I have mostly pure bred dogs - only one isn't. I have them because I want them and I make no apologies to anyone. I'm the one making the emotional/financial/etc... commitment to the animal and I wanted a specific dog: a retired racing greyhound. They have traits and temperaments that are fairly predictable and fit well with our lifestyle. I also like to participate in activities that require a dog be a registered pure bred dog, specifically one of the sighthound breeds. I have no qualms about going to a responsible breeder to get a breed I want. The responsible breeders aren't the problem.
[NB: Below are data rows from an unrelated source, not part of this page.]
import Mathlib.NumberTheory.LucasPrimality
import Mathlib.Tactic.ReduceModChar
import Mathlib.Tactic.NormNum.Prime
import HarnessLib

/-!
# Crux `GordTwoRankZeroOffCaseOne` (item 19357): two folklore helpers for PRATT CERTIFICATES (primality of the large
# level-raising primes of companion partners found outside the tables) — TOOL, theorems only

Cell `bsd-addord`, seat `bsd-addord-k1-c2` (D-0074 row B1), gen 5. HONEST FRAMING: nothing here concerns the
Birch–Swinnerton-Dyer conjecture directly; this is a TOOL file (two one-line lemmas, no definition, no named fact,
no `sorry`); nothing booked.

## Why

The per-pair companion / visibility records of this seat (`…CompanionRecord<label>.lean`) whose partner `F` comes from
Fisher's Hesse pencils `X_E(5)` / `X_E⁻(5)` (conductor `> 5·10⁵`) must certify IN THE KERNEL that the prime list `L`
supporting `Δ_E Δ_F` consists of primes (`hLp`, Kraus' factored minimality criterion, the `Fact (Nat.Prime ℓ)` instances
of the local deciders). `norm_num`'s primality test is unusable above `~2^25`; the level-raising primes of such partners
have `8–30` digits. The tree's precedent (`Literature/Algebra/Polynomial/CasasAlvero/Degree6CandidatesPrime.lean`) proves
such primalities by Pratt certificates — Lucas' converse of Fermat (`lucas_primality`, Mathlib) with the modular powers
evaluated by `reduce_mod_char` — using two PRIVATE helpers; this file re-states them publicly (same one-line proofs) so
that generated records can cite them.

* `pratt_zmod_natCast_ne_one` — in `ZMod n`, the cast of `c` is not `1` when `c % n ≠ 1` (`1 < n`).
* `pratt_mem_of_prime_dvd` — a prime dividing `n ∣ (∏ L)^k` (all members of `L` prime) is a member of `L`.

References: Pratt 1975 (every prime has a succinct certificate) [folklore]; Mathlib `lucas_primality`.
-/

set_option autoImplicit false

namespace Summit.BirchSwinnertonDyer.BirchSwinnertonDyer.Theorems.AdditiveBranchIMCGordTwoRankZeroCompanion

/-- In `ZMod n` (`1 < n`), the cast of a natural number `c` with `c % n ≠ 1` is not `1`. [folklore] -/
theorem pratt_zmod_natCast_ne_one {n c : ℕ} (hn : 1 < n) (hc : c % n ≠ 1) : ((c : ℕ) : ZMod n) ≠ 1 := by
  intro h
  haveI : Fact (1 < n) := ⟨hn⟩
  apply hc
  have := congrArg ZMod.val h
  rwa [ZMod.val_natCast, ZMod.val_one] at this

/-- If a prime `q` divides `n` and `n` divides a power of the product of a list of primes, then `q` is in the list
(the "complete factorisation of `p − 1`" step of a Pratt certificate). [folklore] -/
theorem pratt_mem_of_prime_dvd {q n : ℕ} (hq : q.Prime) (L : List ℕ) (hL : ∀ r ∈ L, r.Prime) {k : ℕ}
    (hn : n ∣ L.prod ^ k) (hqn : q ∣ n) : q ∈ L := by
  have h : q ∣ L.prod := hq.dvd_of_dvd_pow (hqn.trans hn)
  clear hn hqn
  induction L with
  | nil => exact absurd h (by simpa using hq.one_lt.ne')
  | cons r L ih =>
      rw [List.prod_cons] at h
      rcases (Nat.Prime.dvd_mul hq).mp h with hr | hL'
      · exact List.mem_cons.mpr (Or.inl ((Nat.prime_dvd_prime_iff_eq hq (hL r (by simp))).mp hr))
      · exact List.mem_cons_of_mem _ (ih (fun s hs => hL s (by simp [hs])) hL')

end Summit.BirchSwinnertonDyer.BirchSwinnertonDyer.Theorems.AdditiveBranchIMCGordTwoRankZeroCompanion
/-- `#((α ⊔ β)/G) = #(α/G) + #(β/G)` for finite `α`, `β`. [folklore] -/
private theorem natCard_orbitRelQuotient_sum (G : Type*) [Group G] (α β : Type*) [MulAction G α]
    [MulAction G β] [Finite α] [Finite β] :
    Nat.card (orbitRel.Quotient G (α ⊕ β)) =
      Nat.card (orbitRel.Quotient G α) + Nat.card (orbitRel.Quotient G β) := by
  rw [Nat.card_congr (orbitRelQuotientSumEquiv G α β), Nat.card_sum]

variable {K : Type} [Field K] [NumberField K] {S : Set (HeightOneSpectrum (𝓞 K))}
  {F E : Type} [Field F] [NumberField F] [Field E] [NumberField E]
  [Algebra K F] [Algebra K E] [Algebra F E] [IsScalarTower K F E] [IsGalois F E]

/-- **Herbrand's `S`-unit theorem, rank form, for every subgroup**: for `K ⊆ F ⊆ E` number fields with
`E/F` Galois, `S` a finite set of finite places of `K` and `H ≤ Gal(E/F)`,
`rk_ℤ (𝒪_{E,S}^×)^H + 1 = #((S_E ⊔ S_∞(E))/H)`: both sides equal `#S_{E^H} + #S_∞(E^H)` (Dirichlet's
`S`-unit theorem for `E^H` on the left; transitivity of `Gal(E/E^H)` on the places above a given place
on the right).  This is the character-free content of the `ℚ[G]`-isomorphism
`(ℚ ⊗ 𝒪_{E,S}^×) ⊕ ℚ ≅ ℚ[S_E ⊔ S_∞(E)]`. [cite: NeukirchSchmidtWingberg2008, (8.7.2)]
[cite: CasselsFrohlichANT1967, Ch. VII §8.3 (the lattices `M = λ(L_T) + ℤg` and `N = ℤ^T` span the same `G`-space)] -/
theorem finrank_invariants_sUnitsRep_add_one_eq_natCard_orbitRelQuotient (hS : S.Finite)
    (H : Subgroup (E ≃ₐ[F] E)) :
    finrank ℤ (invariants ((sUnitsRepρ K S F E).comp H.subtype)) + 1 =
      Nat.card (orbitRel.Quotient H (placesAbove K S F E ⊕ InfinitePlace E)) := by
  haveI : Finite (placesAbove K S F E) := finite_placesAbove hS
  rw [natCard_orbitRelQuotient_sum, natCard_orbitRelQuotient_placesAbove,
    natCard_orbitRelQuotient_infinitePlace, finrank_invariants_sUnitsRep hS, Units.rank]
  have hpos : 0 < Fintype.card (InfinitePlace (IntermediateField.fixedField H)) := Fintype.card_pos
  omega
It is a shame that so many unwanted animals are destroyed in this country every day. At the same time, to lose our pure bred dogs would also be a shame.


----------



## craven.44 (Sep 10, 2008)

Most members here are way to educated and responsible to support puppy mills. So many of us spend a great amount of time trying to educate people and show them better alternatives, both responsible breeders and rescues. Also, many purebred dogs come from shelters and rescues. I have 2 rescue mutts. But most members here responsible dog owners, whether they own mutts or purebreds.


----------



## Mudra (Nov 1, 2007)

odp1979 said:


> Seems like the majority of dogs on this entire forum are pure bred animals. Probably mostly from puppy mills. It's a shame in my opinion. People need to go to shelters more. Thousands of dogs and cats are dying because people want to have specific breeds, why? To look cool? Just to say you have one? What is the purpose of owning a dog or cat? As a fashion symbol? A cool toy? No, it's love him/her, for companionship, a friend, a family member. I'm not saying pure preds are bad, I'm just saying, why not adopt one from a shelter? They're less expensive, usually smarter, usually healthier, plus you'll be saving an animal from death and that's the best part of all....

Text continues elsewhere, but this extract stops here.